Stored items

import Literature.NumberTheory.Transcendental.AyoubPeriodSeriesKernel
import Mathlib.MeasureTheory.Integral.Pi
import Mathlib.MeasureTheory.Integral.DominatedConvergence
import Mathlib.Analysis.SpecialFunctions.Integrals.Basic
import Mathlib.Data.Finsupp.Encodable

/-!
# `StokesGeneration` (stmt-KontsevichZagierPeriods-3586), line `Sketch`, stub `stub_germToOan` — part 3:
the complex series of a real germ on the cube, and cube integrals

Support file for the registered stub `stub_germToOan` (dictionary, analytic half) of the crux
`StokesGeneration` (route UnfoldedStokes, line `Sketch` = card cube-type-a-generation), on top of
`Literature/NumberTheory/Transcendental/AyoubPeriodSeries.lean` (`AyoubRel.CSeries = ℂ[[z₀, z₁, …]]`,
`AyoubRel.DependsOnlyOnLT`, `AyoubRel.intC`).

* Exponents `a : Fin N →₀ ℕ` are pushed into `ℕ →₀ ℕ` along `Finsupp.embDomain Fin.valEmbedding`
  (injective, degree-preserving; the complement of the range is the set of exponents involving a
  variable `zᵢ`, `i ≥ N`).
* THE SERIES OF A GERM (`exists_series_of_coeff`): for real coefficients `c : (Fin N →₀ ℕ) → ℝ` there
  is `F ∈ ℂ[[z₀, z₁, …]]` with `coeff (push a) F = cₐ` and all other coefficients `0`; every later
  property is derived from these two coefficient clauses alone: `F` depends only on
  `z₀, …, z_{N-1}` (`dependsOnlyOnLT_of_coeff`), its weighted coefficient family is that of `c`
  (`summable_weighted_of_coeff`, polyradius), its value at the point of the polydisc attached to
  `x ∈ [0,1]ᴺ` is `Σₐ cₐ xᵃ` (`hasSum_eval_of_coeff`), and `∫_{[0,1]^∞} F = Σₐ cₐ ∏ⱼ (aⱼ+1)⁻¹`
  (`intC_eq_of_coeff`).
* CUBE INTEGRALS: `∫_{[0,1]ᴺ} xᵃ dx = ∏ⱼ (aⱼ+1)⁻¹` (`integral_cube_monomial`, Fubini) and termwise
  integration of an absolutely convergent power series over the cube (`integral_cube_eq_tsum`).

This is the bookkeeping of the dictionary between real germs on the cube and Ayoub's series
`𝒪_{ℚ̄-alg}(𝔻̄^∞)` (J. Ayoub, EMS Newsl. 91 (2014) §2.2, Def. 9–10, Rem. 13). No definition is
introduced.
-/

noncomputable section

-- `Summit.KontsevichZagierPeriods.KontsevichZagierPeriods.…` is the tree's mandated layout (single-conjunct summit).
set_option linter.dupNamespace false

namespace Summit.KontsevichZagierPeriods.KontsevichZagierPeriods.StokesGenerationLine

open MeasureTheory Set
open Literature.NumberTheory.Transcendental

/-! ## Exponents: `Fin N →₀ ℕ` inside `ℕ →₀ ℕ` along `Fin.valEmbedding` -/

section Reindex

variable {N : ℕ}

/-- An exponent with a non-zero entry at an index `≥ N` is not pushed forward from `Fin N`.
[folklore] -/
theorem not_mem_range_embDomain_of_exists {b : ℕ →₀ ℕ} (hb : ∃ i, N ≤ i ∧ b i ≠ 0) :
    b ∉ Set.range (Finsupp.embDomain (M := ℕ) (Fin.valEmbedding (n := N))) := by
  rintro ⟨a, rfl⟩
  obtain ⟨i, hi, hne⟩ := hb
  refine hne (Finsupp.embDomain_notin_range _ _ _ ?_)
  rintro ⟨j, rfl⟩
  exact absurd j.is_lt (not_lt.2 hi)

/-- An exponent not pushed forward from `Fin N` has a non-zero entry at an index `≥ N`.
[folklore] -/
theorem exists_of_not_mem_range_embDomain {b : ℕ →₀ ℕ}
    (hb : b ∉ Set.range (Finsupp.embDomain (M := ℕ) (Fin.valEmbedding (n := N)))) :
    ∃ i, N ≤ i ∧ b i ≠ 0 := by
  by_contra hcon
  push Not at hcon
  refine hb ⟨Finsupp.equivFunOnFinite.symm (fun j : Fin N => b j), Finsupp.ext fun i => ?_⟩
  by_cases hi : i ∈ Set.range (Fin.valEmbedding (n := N))
  · obtain ⟨j, rfl⟩ := hi
    rw [Finsupp.embDomain_apply_self]
    simp
  · rw [Finsupp.embDomain_notin_range _ _ _ hi]
    refine (hcon i (not_lt.1 fun hlt => hi ⟨⟨i, hlt⟩, rfl⟩)).symm

/-- Pushing an exponent forward along `Fin N ↪ ℕ` preserves its degree. [folklore] -/
theorem degree_embDomain_valEmbedding (a : Fin N →₀ ℕ) :
    (Finsupp.embDomain Fin.valEmbedding a).degree = a.degree := by
  rw [Finsupp.embDomain_eq_mapDomain, Finsupp.degree_mapDomain]

/-- The integration weight `∏ᵢ (bᵢ + 1)⁻¹` of a pushed-forward exponent. [folklore] -/
theorem prod_weight_embDomain (a : Fin N →₀ ℕ) :
    ∏ i ∈ (Finsupp.embDomain Fin.valEmbedding a).support,
        ((((Finsupp.embDomain Fin.valEmbedding a) i : ℕ) : ℂ) + 1)⁻¹ =
      ∏ j, (((a j : ℕ) : ℂ) + 1)⁻¹ := by
  change (Finsupp.embDomain Fin.valEmbedding a).prod (fun _ e => ((e : ℂ) + 1)⁻¹) = _
  rw [Finsupp.prod_embDomain, Finsupp.prod_fintype _ _ (fun j => by simp)]

/-- The point of the closed unit polydisc attached to `x ∈ [0,1]ᴺ` (coordinates `x`, then `0`)
has all coordinates of modulus `≤ 1`. [folklore] -/
theorem norm_cubePt_le_one (x : Fin N → ℝ) (hx : ∀ j, x j ∈ Set.Icc (0:ℝ) 1) (i : ℕ) :
    ‖(fun i : ℕ => if hi : i < N then ((x ⟨i, hi⟩ : ℝ) : ℂ) else 0) i‖ ≤ 1 := by
  simp only
  split_ifs with hi
  · rw [Complex.norm_real, Real.norm_of_nonneg (hx _).1]
    exact (hx _).2
  · simp

/-- The monomial of a pushed-forward exponent at the point attached to `x` is `∏ⱼ xⱼ^{aⱼ}`.
[folklore] -/
theorem prod_pow_embDomain_cubePt (x : Fin N → ℝ) (a : Fin N →₀ ℕ) :
    (Finsupp.embDomain Fin.valEmbedding a).prod
        (fun i e => (fun i : ℕ => if hi : i < N then ((x ⟨i, hi⟩ : ℝ) : ℂ) else 0) i ^ e) =
      ∏ j, ((x j : ℝ) : ℂ) ^ (a j) := by
  rw [Finsupp.prod_embDomain, Finsupp.prod_fintype _ _ (fun j => pow_zero _)]
  refine Finset.prod_congr rfl fun j _ => ?_
  simp only [Fin.valEmbedding_apply, dif_pos j.is_lt, Fin.eta]

end Reindex

/-! ## The series `F` attached to the real germ: construction and first properties -/

section Series

variable {N : ℕ}

/-- **The complex series of the germ**: there is `F ∈ ℂ[[z₀, z₁, …]]` whose coefficient at an
exponent pushed forward from `a : Fin N →₀ ℕ` is `cₐ` and whose other coefficients vanish
(extension by zero along the injection `Finsupp.embDomain Fin.valEmbedding`).
[cite: Ayoub2014, Def. 9 and Rem. 13] -/
theorem exists_series_of_coeff (N : ℕ) (c : (Fin N →₀ ℕ) → ℝ) :
    ∃ F : AyoubRel.CSeries,
      (∀ a : Fin N →₀ ℕ, MvPowerSeries.coeff (a.embDomain Fin.valEmbedding) F = (c a : ℂ)) ∧
      (∀ b : ℕ →₀ ℕ, b ∉ Set.range (Finsupp.embDomain (Fin.valEmbedding (n := N))) →
        MvPowerSeries.coeff b F = 0) := by
  have hinj := Finsupp.embDomain_injective (M := ℕ) (Fin.valEmbedding (n := N))
  refine ⟨fun b => Function.extend (Finsupp.embDomain (M := ℕ) (Fin.valEmbedding (n := N)))
    (fun a => ((c a : ℝ) : ℂ)) 0 b, fun a => ?_, fun b hb => ?_⟩
  · rw [MvPowerSeries.coeff_apply]
    exact hinj.extend_apply _ _ a
  · rw [MvPowerSeries.coeff_apply]
    exact Function.extend_apply' _ _ _ fun ⟨a, ha⟩ => hb ⟨a, ha⟩

variable {c : (Fin N →₀ ℕ) → ℝ} {F : AyoubRel.CSeries}
  (hFc : ∀ a : Fin N →₀ ℕ, MvPowerSeries.coeff (a.embDomain Fin.valEmbedding) F = (c a : ℂ))
  (hFz : ∀ b : ℕ →₀ ℕ, b ∉ Set.range (Finsupp.embDomain (Fin.valEmbedding (n := N))) →
    MvPowerSeries.coeff b F = 0)
include hFz

/-- `F` depends only on `z₀, …, z_{N-1}`. [cite: Ayoub2014, Def. 9] -/
theorem dependsOnlyOnLT_of_coeff : AyoubRel.DependsOnlyOnLT F N := fun _ hb =>
  hFz _ (not_mem_range_embDomain_of_exists hb)

include hFc

/-- The weighted coefficient family of `F` is that of `c`, re-indexed: polyradius `R`.
[cite: Ayoub2014, Def. 9] -/
theorem summable_weighted_of_coeff {R : ℝ}
    (hsum : Summable fun a : Fin N →₀ ℕ => |c a| * R ^ a.degree) :
    Summable fun b : ℕ →₀ ℕ => ‖MvPowerSeries.coeff b F‖ * R ^ b.degree := by
  have hinj := Finsupp.embDomain_injective (M := ℕ) (Fin.valEmbedding (n := N))
  refine (hinj.summable_iff ?_).1 (hsum.congr fun a => ?_)
  · intro b hb
    rw [hFz b hb, norm_zero, zero_mul]
  · simp only [Function.comp_apply]
    rw [hFc a, Complex.norm_real, Real.norm_eq_abs, degree_embDomain_valEmbedding]

/-- **Evaluation of `F` on the cube**: if `Σₐ cₐ xᵃ = s`, then `F` evaluated at the point attached
to `x` is `s`. [cite: Ayoub2014, Rem. 13] -/
theorem hasSum_eval_of_coeff (x : Fin N → ℝ) {s : ℝ}
    (hs : HasSum (fun a : Fin N →₀ ℕ => c a * ∏ j, x j ^ a j) s) :
    HasSum (fun b : ℕ →₀ ℕ => MvPowerSeries.coeff b F *
      b.prod (fun i e => (fun i : ℕ => if hi : i < N then ((x ⟨i, hi⟩ : ℝ) : ℂ) else 0) i ^ e))
      (s : ℂ) := by
  have hinj := Finsupp.embDomain_injective (M := ℕ) (Fin.valEmbedding (n := N))
  refine (hinj.hasSum_iff ?_).1 ?_
  · intro b hb
    rw [hFz b hb, zero_mul]
  · have hs' : HasSum (fun a : Fin N →₀ ℕ => ((c a * ∏ j, x j ^ a j : ℝ) : ℂ)) (s : ℂ) :=
      Complex.hasSum_ofReal.2 hs
    convert hs' using 1
    funext a
    simp only [Function.comp_apply]
    rw [hFc a, prod_pow_embDomain_cubePt]
    push_cast
    rfl

/-- **`∫_{[0,1]^∞} F = Σₐ cₐ ∏ⱼ (aⱼ + 1)⁻¹`** (re-indexing the defining sum of `AyoubRel.intC`).
[cite: Ayoub2014, Def. 10] -/
theorem intC_eq_of_coeff :
    AyoubRel.intC F = ∑' a : Fin N →₀ ℕ, (c a : ℂ) * ∏ j, (((a j : ℕ) : ℂ) + 1)⁻¹ := by
  have hinj := Finsupp.embDomain_injective (M := ℕ) (Fin.valEmbedding (n := N))
  rw [AyoubRel.intC, ← hinj.tsum_eq (f := fun b : ℕ →₀ ℕ =>
    MvPowerSeries.coeff b F * ∏ i ∈ b.support, (((b i : ℕ) : ℂ) + 1)⁻¹) ?_]
  · refine tsum_congr fun a => ?_
    rw [hFc a, prod_weight_embDomain]
  · intro b hb
    by_contra hb'
    exact hb (by simp only [hFz b hb', zero_mul])

end Series

/-! ## The integral over the cube -/

/-- The closed unit cube has volume `1`. [folklore] -/
theorem volume_unitCube (N : ℕ) :
    volume (Set.pi Set.univ (fun _ : Fin N => Set.Icc (0:ℝ) 1)) = 1 := by
  rw [volume_pi, Measure.pi_pi]
  simp [Real.volume_Icc]

/-- `∫_{[0,1]ᴺ} xᵃ dx = ∏ⱼ (aⱼ + 1)⁻¹` (Fubini and `∫₀¹ tᵏ dt = (k+1)⁻¹`).
[cite: Ayoub2014, Def. 10] -/
theorem integral_cube_monomial {N : ℕ} (a : Fin N →₀ ℕ) :
    ∫ x in Set.pi Set.univ (fun _ : Fin N => Set.Icc (0:ℝ) 1), ∏ j, x j ^ a j =
      ∏ j, (((a j : ℕ) : ℝ) + 1)⁻¹ := by
  have hrestr : (volume : Measure (Fin N → ℝ)).restrict
      (Set.pi Set.univ (fun _ : Fin N => Set.Icc (0:ℝ) 1)) =
      Measure.pi (fun _ : Fin N => (volume : Measure ℝ).restrict (Set.Icc 0 1)) := by
    rw [volume_pi, Measure.restrict_pi_pi]
  have hF := integral_fintype_prod_eq_prod (𝕜 := ℝ)
    (μ := fun _ : Fin N => (volume : Measure ℝ).restrict (Set.Icc 0 1))
    (fun (j : Fin N) (t : ℝ) => t ^ a j)
  rw [hrestr, hF]
  refine Finset.prod_congr rfl fun j _ => ?_
  rw [integral_Icc_eq_integral_Ioc, ← intervalIntegral.integral_of_le zero_le_one, integral_pow]
  simp

/-- **Termwise integration**: `∫_{[0,1]ᴺ} h = Σₐ cₐ ∏ⱼ (aⱼ + 1)⁻¹` for `h = Σₐ cₐ xᵃ` on the cube
with `Σₐ |cₐ| R^{|a|} < ∞`, `R > 1` (dominated by `Σ |cₐ|` on a set of volume `1`).
[cite: Ayoub2014, Rem. 13] -/
theorem integral_cube_eq_tsum {N : ℕ} {h : (Fin N → ℝ) → ℝ} {c : (Fin N →₀ ℕ) → ℝ} {R : ℝ}
    (hR : 1 < R) (hsum : Summable fun a : Fin N →₀ ℕ => |c a| * R ^ a.degree)
    (hh : ∀ x ∈ Set.pi Set.univ (fun _ : Fin N => Set.Icc (0:ℝ) 1),
      HasSum (fun a : Fin N →₀ ℕ => c a * ∏ j, x j ^ a j) (h x)) :
    ∫ x in Set.pi Set.univ (fun _ : Fin N => Set.Icc (0:ℝ) 1), h x =
      ∑' a : Fin N →₀ ℕ, c a * ∏ j, (((a j : ℕ) : ℝ) + 1)⁻¹ := by
  have habs : Summable fun a : Fin N →₀ ℕ => |c a| :=
    hsum.of_nonneg_of_le (fun _ => abs_nonneg _) fun a =>
      le_mul_of_one_le_right (abs_nonneg _) (one_le_pow₀ hR.le)
  have hmeas : MeasurableSet (Set.pi Set.univ (fun _ : Fin N => Set.Icc (0:ℝ) 1)) :=
    MeasurableSet.univ_pi fun _ => measurableSet_Icc
  have hcpt : IsCompact (Set.pi Set.univ (fun _ : Fin N => Set.Icc (0:ℝ) 1)) :=
    isCompact_univ_pi fun _ => isCompact_Icc
  have hcont : ∀ a : Fin N →₀ ℕ, Continuous fun x : Fin N → ℝ => c a * ∏ j, x j ^ a j := fun a =>
    continuous_const.mul (continuous_finsetProd _ fun j _ => (continuous_apply j).pow _)
  rw [setIntegral_congr_fun hmeas (fun x hx => (hh x hx).tsum_eq.symm),
    ← integral_tsum_of_summable_integral_norm]
  · exact tsum_congr fun a => by rw [integral_const_mul, integral_cube_monomial]
  · exact fun a => (hcont a).continuousOn.integrableOn_compact hcpt
  · refine habs.of_nonneg_of_le (fun a => integral_nonneg fun _ => norm_nonneg _) fun a => ?_
    have hle : ∀ x ∈ Set.pi Set.univ (fun _ : Fin N => Set.Icc (0:ℝ) 1),
        ‖(fun x : Fin N → ℝ => ‖c a * ∏ j, x j ^ a j‖) x‖ ≤ |c a| := by
      intro x hx
      rw [Set.mem_univ_pi] at hx
      rw [norm_norm, norm_mul, Real.norm_eq_abs, norm_prod]
      refine mul_le_of_le_one_right (abs_nonneg _) (Finset.prod_le_one (fun j _ => norm_nonneg _)
        fun j _ => ?_)
      rw [norm_pow, Real.norm_of_nonneg (hx j).1]
      exact pow_le_one₀ (hx j).1 (hx j).2
    have hbd := norm_setIntegral_le_of_norm_le_const (by rw [volume_unitCube]; simp) hle
    rw [measureReal_def, volume_unitCube, ENNReal.toReal_one, mul_one] at hbd
    exact (Real.le_norm_self _).trans hbd

/-! ## Registered form -/

/-- **Registered auxiliary stub** `stub_germToOanAuxSeries` (sub-goal of `stub_germToOan`, crux
stmt-KontsevichZagierPeriods-3586): termwise integration over the closed unit cube of a real power
series of polyradius `> 1`, `∫_{[0,1]ᴺ} h = Σₐ cₐ ∏ⱼ (aⱼ+1)⁻¹`, in the form registered on the ledger
(= `integral_cube_eq_tsum`, the set integral written without notation). [cite: Ayoub2014, Rem. 13] -/
theorem stub_germToOanAuxSeries :
    ∀ (N : ℕ) (h : (Fin N → ℝ) → ℝ) (c : (Fin N →₀ ℕ) → ℝ) (R : ℝ), 1 < R →
      Summable (fun a : Fin N →₀ ℕ => |c a| * R ^ a.degree) →
      (∀ x ∈ Set.pi Set.univ (fun _ : Fin N => Set.Icc (0:ℝ) 1),
        HasSum (fun a : Fin N →₀ ℕ => c a * ∏ j, x j ^ a j) (h x)) →
      MeasureTheory.integral (MeasureTheory.Measure.restrict MeasureTheory.volume
        (Set.pi Set.univ (fun _ : Fin N => Set.Icc (0:ℝ) 1))) (fun x => h x) =
      ∑' a : Fin N →₀ ℕ, c a * ∏ j, (((a j : ℕ) : ℝ) + 1)⁻¹ :=
  fun _ _ _ _ hR hsum hh => integral_cube_eq_tsum hR hsum hh

end Summit.KontsevichZagierPeriods.KontsevichZagierPeriods.StokesGenerationLine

◆ WHAT THE EXERCISE ASKS:
Please print exactly what appears from the first line of the data through the line with "integration of an", including both of those lines and nothing past them.

◆ REPLY TO THE EXERCISE:
import Literature.NumberTheory.Transcendental.AyoubPeriodSeriesKernel
import Mathlib.MeasureTheory.Integral.Pi
import Mathlib.MeasureTheory.Integral.DominatedConvergence
import Mathlib.Analysis.SpecialFunctions.Integrals.Basic
import Mathlib.Data.Finsupp.Encodable

/-!
# `StokesGeneration` (stmt-KontsevichZagierPeriods-3586), line `Sketch`, stub `stub_germToOan` — part 3:
the complex series of a real germ on the cube, and cube integrals

Support file for the registered stub `stub_germToOan` (dictionary, analytic half) of the crux
`StokesGeneration` (route UnfoldedStokes, line `Sketch` = card cube-type-a-generation), on top of
`Literature/NumberTheory/Transcendental/AyoubPeriodSeries.lean` (`AyoubRel.CSeries = ℂ[[z₀, z₁, …]]`,
`AyoubRel.DependsOnlyOnLT`, `AyoubRel.intC`).

* Exponents `a : Fin N →₀ ℕ` are pushed into `ℕ →₀ ℕ` along `Finsupp.embDomain Fin.valEmbedding`
  (injective, degree-preserving; the complement of the range is the set of exponents involving a
  variable `zᵢ`, `i ≥ N`).
* THE SERIES OF A GERM (`exists_series_of_coeff`): for real coefficients `c : (Fin N →₀ ℕ) → ℝ` there
  is `F ∈ ℂ[[z₀, z₁, …]]` with `coeff (push a) F = cₐ` and all other coefficients `0`; every later
  property is derived from these two coefficient clauses alone: `F` depends only on
  `z₀, …, z_{N-1}` (`dependsOnlyOnLT_of_coeff`), its weighted coefficient family is that of `c`
  (`summable_weighted_of_coeff`, polyradius), its value at the point of the polydisc attached to
  `x ∈ [0,1]ᴺ` is `Σₐ cₐ xᵃ` (`hasSum_eval_of_coeff`), and `∫_{[0,1]^∞} F = Σₐ cₐ ∏ⱼ (aⱼ+1)⁻¹`
  (`intC_eq_of_coeff`).
* CUBE INTEGRALS: `∫_{[0,1]ᴺ} xᵃ dx = ∏ⱼ (aⱼ+1)⁻¹` (`integral_cube_monomial`, Fubini) and termwise
  integration of an absolutely convergent power series over the cube (`integral_cube_eq_tsum`).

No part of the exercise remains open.